[[ Data shown open ]]
set_option maxHeartbeats 800000 in  -- statement-level `whnf` on the CM carriers (same budget class as ★ `isAdmissible_cmPrincipalSeriesH`)
/-- **(N-H-ii′) ⇐ (JH₂)** — the text of `stub_hPrincipalSeriesJH` (line «CMCharIdentityTest» ED. 11 :482–506, abbreviations `Pl`∕`HLoc` unfolded;
by-paste fold certificate GREEN) follows from the Jordan–Hölder statement (JH₂) for `i(χH₂) = cmPrincipalSeries L 2 v χH₂` on `U(Φ₂)(L⁺_v)`
ALONE: `∃ πSt₂ ≠ ⟦ℂ_{ξ₂}⟧` (`ξ₂ := ξ_v ∘ inl`) with constituents EXACTLY `{⟦ℂ_{ξ₂}⟧, πSt₂}` and no chain `⊥ < N₁ < N₂ < ⊤`.  Proof: open kernels
(`ξ_v`, `ξ₂`, `χH₁ = ψ_v ∘ det₁` are continuous on non-archimedean groups), the dictionary `ξ_v (g, u) = ξ₂ g · χH₁ u` (★ `xiLocalChar_apply_eq`
at `(1, u)`, `det₂ 1 = 1`), then `hLengthTwoLabels_and_smoothTrace_of_uTwo` with `πSt := πSt₂ ⊠ χH₁`.
[cite: Rogawski1990, §12.1 case (1) pp. 171–172; §12.7 Cor. 12.7.4 (proof) p. 188] [cite: Casselman1995, Cor. 7.1.2] -/
theorem hPrincipalSeriesJH_of_uTwo
    (hJH₂ : ∀ (L : Type) [Field L] [NumberField L] [IsCMField L] (v : HeightOneSpectrum (𝓞 ↥(maximalRealSubfield L))) (ξ : OneDimAutRepH L),
      (∀ w : PlacesOver L v, IsCMField.complexConj L • w.1 = w.1) →
      ∀ hξ₂ : IsOpen (((((ξ.xiLocalChar v).comp (MonoidHom.inl ((cmDatum L 2 (Matrix.of fun i j : Fin 2 => if i.val + j.val + 1 = 2 then (1 : L) else 0)).Local v) ((cmDatum L 1 (Matrix.of fun i j : Fin 1 => if i.val + j.val + 1 = 1 then (1 : L) else 0)).Local v))).ker :
          Subgroup ((cmDatum L 2 (Matrix.of fun i j : Fin 2 => if i.val + j.val + 1 = 2 then (1 : L) else 0)).Local v)) : Set ((cmDatum L 2 (Matrix.of fun i j : Fin 2 => if i.val + j.val + 1 = 2 then (1 : L) else 0)).Local v))),
      ∃ πSt₂ : IrrClass ((cmDatum L 2 (Matrix.of fun i j : Fin 2 => if i.val + j.val + 1 = 2 then (1 : L) else 0)).Local v),
        πSt₂ ≠ IrrClass.mk (SmoothIrrep.ofChar ((ξ.xiLocalChar v).comp (MonoidHom.inl ((cmDatum L 2 (Matrix.of fun i j : Fin 2 => if i.val + j.val + 1 = 2 then (1 : L) else 0)).Local v) ((cmDatum L 1 (Matrix.of fun i j : Fin 1 => if i.val + j.val + 1 = 1 then (1 : L) else 0)).Local v))) hξ₂) ∧
        (∀ c : IrrClass ((cmDatum L 2 (Matrix.of fun i j : Fin 2 => if i.val + j.val + 1 = 2 then (1 : L) else 0)).Local v),
          c.IsConstituentOf (haveI := locallyCompactSpace_cmBorelU L 2 v; cmPrincipalSeries L 2 v
            (torusCharPair (conjLocal L (IsCMField.complexConj L) v) (cmLocalForm L 2 v) (cmLocalForm_eq_over L 2 v) 0
            ((torusLocalComponent L (IsCMField.complexConj L) v ξ.η).comp
                (quotConj (conjLocal L (IsCMField.complexConj L) v) (conjLocal_conjLocal_cm L v)) *
              halfModulusChar (UnitaryGroup.LocalRing L v))
            (torusLocalComponent L (IsCMField.complexConj L) v ξ.ψ))) ↔
            (c = IrrClass.mk (SmoothIrrep.ofChar ((ξ.xiLocalChar v).comp (MonoidHom.inl ((cmDatum L 2 (Matrix.of fun i j : Fin 2 => if i.val + j.val + 1 = 2 then (1 : L) else 0)).Local v) ((cmDatum L 1 (Matrix.of fun i j : Fin 1 => if i.val + j.val + 1 = 1 then (1 : L) else 0)).Local v))) hξ₂) ∨ c = πSt₂)) ∧
        (∀ N₁ N₂ : Subrepresentation (haveI := locallyCompactSpace_cmBorelU L 2 v; cmPrincipalSeries L 2 v
            (torusCharPair (conjLocal L (IsCMField.complexConj L) v) (cmLocalForm L 2 v) (cmLocalForm_eq_over L 2 v) 0
            ((torusLocalComponent L (IsCMField.complexConj L) v ξ.η).comp
                (quotConj (conjLocal L (IsCMField.complexConj L) v) (conjLocal_conjLocal_cm L v)) *
              halfModulusChar (UnitaryGroup.LocalRing L v))
            (torusLocalComponent L (IsCMField.complexConj L) v ξ.ψ))),
          ¬ (⊥ < N₁ ∧ N₁ < N₂ ∧ N₂ < ⊤))) :
  ∀ (L : Type) [Field L] [NumberField L] [IsCMField L] (v : HeightOneSpectrum (𝓞 ↥(maximalRealSubfield L)))
    [MeasurableSpace (((cmDatum L 2 (Matrix.of fun i j : Fin 2 => if i.val + j.val + 1 = 2 then (1 : L) else 0)).Local v) × ((cmDatum L 1 (Matrix.of fun i j : Fin 1 => if i.val + j.val + 1 = 1 then (1 : L) else 0)).Local v))] [BorelSpace (((cmDatum L 2 (Matrix.of fun i j : Fin 2 => if i.val + j.val + 1 = 2 then (1 : L) else 0)).Local v) × ((cmDatum L 1 (Matrix.of fun i j : Fin 1 => if i.val + j.val + 1 = 1 then (1 : L) else 0)).Local v))]
    (νH : Measure (((cmDatum L 2 (Matrix.of fun i j : Fin 2 => if i.val + j.val + 1 = 2 then (1 : L) else 0)).Local v) × ((cmDatum L 1 (Matrix.of fun i j : Fin 1 => if i.val + j.val + 1 = 1 then (1 : L) else 0)).Local v))) [νH.IsHaarMeasure] [νH.IsMulRightInvariant]
    (ξ : OneDimAutRepH L), (∀ w : PlacesOver L v, IsCMField.complexConj L • w.1 = w.1) →
      ∃ πSt : IrrClass (((cmDatum L 2 (Matrix.of fun i j : Fin 2 => if i.val + j.val + 1 = 2 then (1 : L) else 0)).Local v) × ((cmDatum L 1 (Matrix.of fun i j : Fin 1 => if i.val + j.val + 1 = 1 then (1 : L) else 0)).Local v)),
        ∃ hker : IsOpen ((((ξ.xiLocalChar v).ker : Subgroup (((cmDatum L 2 (Matrix.of fun i j : Fin 2 => if i.val + j.val + 1 = 2 then (1 : L) else 0)).Local v) × ((cmDatum L 1 (Matrix.of fun i j : Fin 1 => if i.val + j.val + 1 = 1 then (1 : L) else 0)).Local v))) : Set (((cmDatum L 2 (Matrix.of fun i j : Fin 2 => if i.val + j.val + 1 = 2 then (1 : L) else 0)).Local v) × ((cmDatum L 1 (Matrix.of fun i j : Fin 1 => if i.val + j.val + 1 = 1 then (1 : L) else 0)).Local v)))),
        HLengthTwoLabels L v
          (torusCharPair (conjLocal L (IsCMField.complexConj L) v) (cmLocalForm L 2 v) (cmLocalForm_eq_over L 2 v) 0
            ((torusLocalComponent L (IsCMField.complexConj L) v ξ.η).comp
                (quotConj (conjLocal L (IsCMField.complexConj L) v) (conjLocal_conjLocal_cm L v)) *
              halfModulusChar (UnitaryGroup.LocalRing L v))
            (torusLocalComponent L (IsCMField.complexConj L) v ξ.ψ))
          ((torusLocalComponent L (IsCMField.complexConj L) v ξ.ψ).comp (localDet (IsCMField.complexConj L) v (isUnit_antidiagOne_det L 1)))
            (IrrClass.mk (SmoothIrrep.ofChar (ξ.xiLocalChar v) hker)) πSt ∧
        (∀ fH : ((cmDatum L 2 (Matrix.of fun i j : Fin 2 => if i.val + j.val + 1 = 2 then (1 : L) else 0)).Local v) × ((cmDatum L 1 (Matrix.of fun i j : Fin 1 => if i.val + j.val + 1 = 1 then (1 : L) else 0)).Local v) → ℂ, IsLocSmooth fH →
          Representation.smoothTrace
              (UnitaryGroup.cmPrincipalSeriesH L v
                (torusCharPair (conjLocal L (IsCMField.complexConj L) v) (cmLocalForm L 2 v) (cmLocalForm_eq_over L 2 v) 0
            ((torusLocalComponent L (IsCMField.complexConj L) v ξ.η).comp
                (quotConj (conjLocal L (IsCMField.complexConj L) v) (conjLocal_conjLocal_cm L v)) *
              halfModulusChar (UnitaryGroup.LocalRing L v))
            (torusLocalComponent L (IsCMField.complexConj L) v ξ.ψ))
                ((torusLocalComponent L (IsCMField.complexConj L) v ξ.ψ).comp (localDet (IsCMField.complexConj L) v (isUnit_antidiagOne_det L 1))))
              νH fH =
            (IrrClass.mk (SmoothIrrep.ofChar (ξ.xiLocalChar v) hker)).smoothTrace νH fH + πSt.smoothTrace νH fH) := by
  intro L _ _ _ v _ _ νH _ _ ξ hns
  -- non-archimedean carriers, open kernels
  haveI := nonarchimedeanGroup_HLoc L v
  haveI : NonarchimedeanGroup ((cmDatum L 2 (Matrix.of fun i j : Fin 2 => if i.val + j.val + 1 = 2 then (1 : L) else 0)).Local v) :=
    nonarchimedeanGroup_unitaryGroupOfForm_local (E := L) (c := IsCMField.complexConj L) (N := 2) (v := v)
      (J' := (adelicForm L 2 (Matrix.of fun i j : Fin 2 => if i.val + j.val + 1 = 2 then (1 : L) else 0)).map (adeleToLocal L v))
  haveI : NonarchimedeanGroup ((cmDatum L 1 (Matrix.of fun i j : Fin 1 => if i.val + j.val + 1 = 1 then (1 : L) else 0)).Local v) :=
    nonarchimedeanGroup_unitaryGroupOfForm_local (E := L) (c := IsCMField.complexConj L) (N := 1) (v := v)
      (J' := (adelicForm L 1 (Matrix.of fun i j : Fin 1 => if i.val + j.val + 1 = 1 then (1 : L) else 0)).map (adeleToLocal L v))
  have hξvc : Continuous fun h => ((ξ.xiLocalChar v h : ℂˣ) : ℂ) := OneDimAutRepH.continuous_xiLocalChar ξ v
  have hkerv : IsOpen ((((ξ.xiLocalChar v).ker : Subgroup _) : Set (((cmDatum L 2 (Matrix.of fun i j : Fin 2 => if i.val + j.val + 1 = 2 then (1 : L) else 0)).Local v) × ((cmDatum L 1 (Matrix.of fun i j : Fin 1 => if i.val + j.val + 1 = 1 then (1 : L) else 0)).Local v)))) :=
    isOpen_ker_of_continuous_unitsComplex _ hξvc
  have hξ₂ : IsOpen (((((ξ.xiLocalChar v).comp (MonoidHom.inl ((cmDatum L 2 (Matrix.of fun i j : Fin 2 => if i.val + j.val + 1 = 2 then (1 : L) else 0)).Local v) ((cmDatum L 1 (Matrix.of fun i j : Fin 1 => if i.val + j.val + 1 = 1 then (1 : L) else 0)).Local v))).ker :
      Subgroup _) : Set ((cmDatum L 2 (Matrix.of fun i j : Fin 2 => if i.val + j.val + 1 = 2 then (1 : L) else 0)).Local v))) :=
    isOpen_ker_of_continuous_unitsComplex _ (hξvc.comp (continuous_id.prodMk continuous_const))
  have hχH₁ := isOpen_ker_of_continuous_unitsComplex (G := ((cmDatum L 1 (Matrix.of fun i j : Fin 1 => if i.val + j.val + 1 = 1 then (1 : L) else 0)).Local v))
    ((torusLocalComponent L (IsCMField.complexConj L) v ξ.ψ).comp (localDet (IsCMField.complexConj L) v (isUnit_antidiagOne_det L 1)))
    ((continuous_torusLocalComponent L (IsCMField.complexConj L) (v := v) ξ.ψ).comp
      (continuous_localDet (IsCMField.complexConj L) v (isUnit_antidiagOne_det L 1)
        (J := Matrix.of fun i j : Fin 1 => if i.val + j.val + 1 = 1 then (1 : L) else 0)))
  -- (JH₂) (two steps: a direct `obtain … := hJH₂ …` exceeds the default heartbeats)
  have hJH₂v := hJH₂ L v ξ hns hξ₂
  obtain ⟨πSt₂, hne₂, hJH₂', hlen₂⟩ := hJH₂v
  -- dictionary `ξ_v (g, u) = ξ₂ g · χH₁ u` (through `(g, u) = (g, 1)(1, u)`; `det₂ 1 = 1` stated at the `cmDatum` spelling)
  have h2 : localDet (IsCMField.complexConj L) v (isUnit_antidiagOne_det L 2)
      (J := Matrix.of fun i j : Fin 2 => if i.val + j.val + 1 = 2 then (1 : L) else 0)
      (1 : ((cmDatum L 2 (Matrix.of fun i j : Fin 2 => if i.val + j.val + 1 = 2 then (1 : L) else 0)).Local v)) = 1 :=
    map_one _
  have hdict : ∀ g : ((cmDatum L 2 (Matrix.of fun i j : Fin 2 => if i.val + j.val + 1 = 2 then (1 : L) else 0)).Local v) × ((cmDatum L 1 (Matrix.of fun i j : Fin 1 => if i.val + j.val + 1 = 1 then (1 : L) else 0)).Local v),
      ξ.xiLocalChar v g = ((ξ.xiLocalChar v).comp (MonoidHom.inl ((cmDatum L 2 (Matrix.of fun i j : Fin 2 => if i.val + j.val + 1 = 2 then (1 : L) else 0)).Local v) ((cmDatum L 1 (Matrix.of fun i j : Fin 1 => if i.val + j.val + 1 = 1 then (1 : L) else 0)).Local v))) g.1 *
        ((torusLocalComponent L (IsCMField.complexConj L) v ξ.ψ).comp (localDet (IsCMField.complexConj L) v (isUnit_antidiagOne_det L 1))) g.2 := by
    intro g
    have e1 : ξ.xiLocalChar v g = ξ.xiLocalChar v (g.1, 1) * ξ.xiLocalChar v (1, g.2) := by
      conv_lhs => rw [← Prod.fst_mul_snd g]
      exact map_mul _ _ _
    have e2 : ξ.xiLocalChar v (1, g.2) =
        ((torusLocalComponent L (IsCMField.complexConj L) v ξ.ψ).comp (localDet (IsCMField.complexConj L) v (isUnit_antidiagOne_det L 1))) g.2 := by
      rw [OneDimAutRepH.xiLocalChar_apply_eq ξ v (1, g.2), MonoidHom.comp_apply]
      change torusLocalComponent L (IsCMField.complexConj L) v ξ.η
            (localDet (IsCMField.complexConj L) v (isUnit_antidiagOne_det L 2)
              (J := Matrix.of fun i j : Fin 2 => if i.val + j.val + 1 = 2 then (1 : L) else 0)
              (1 : ((cmDatum L 2 (Matrix.of fun i j : Fin 2 => if i.val + j.val + 1 = 2 then (1 : L) else 0)).Local v))) *
          torusLocalComponent L (IsCMField.complexConj L) v ξ.ψ
            (localDet (IsCMField.complexConj L) v (isUnit_antidiagOne_det L 2)
                (J := Matrix.of fun i j : Fin 2 => if i.val + j.val + 1 = 2 then (1 : L) else 0)
                (1 : ((cmDatum L 2 (Matrix.of fun i j : Fin 2 => if i.val + j.val + 1 = 2 then (1 : L) else 0)).Local v)) *
              localDet (IsCMField.complexConj L) v (isUnit_antidiagOne_det L 1) g.2) = _
      rw [h2, (torusLocalComponent L (IsCMField.complexConj L) v ξ.η).map_one, one_mul, one_mul]
    rw [e1, e2, MonoidHom.comp_apply]
    rfl
  obtain ⟨hlab, hadd⟩ := hLengthTwoLabels_and_smoothTrace_of_uTwo L v νH _ _ hχH₁ (ξ.xiLocalChar v) hkerv _ hξ₂ hdict πSt₂ hne₂ hJH₂' hlen₂
  exact ⟨_, hkerv, hlab, hadd⟩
[[ Data shown closed ]]
## About this task
Return a copy of each line in the entries that contains "dictionary".

## Completed exercise
(`ξ_v`, `ξ₂`, `χH₁ = ψ_v ∘ det₁` are continuous on non-archimedean groups), the dictionary `ξ_v (g, u) = ξ₂ g · χH₁ u` (★ `xiLocalChar_apply_eq`
  -- dictionary `ξ_v (g, u) = ξ₂ g · χH₁ u` (through `(g, u) = (g, 1)(1, u)`; `det₂ 1 = 1` stated at the `cmDatum` spelling)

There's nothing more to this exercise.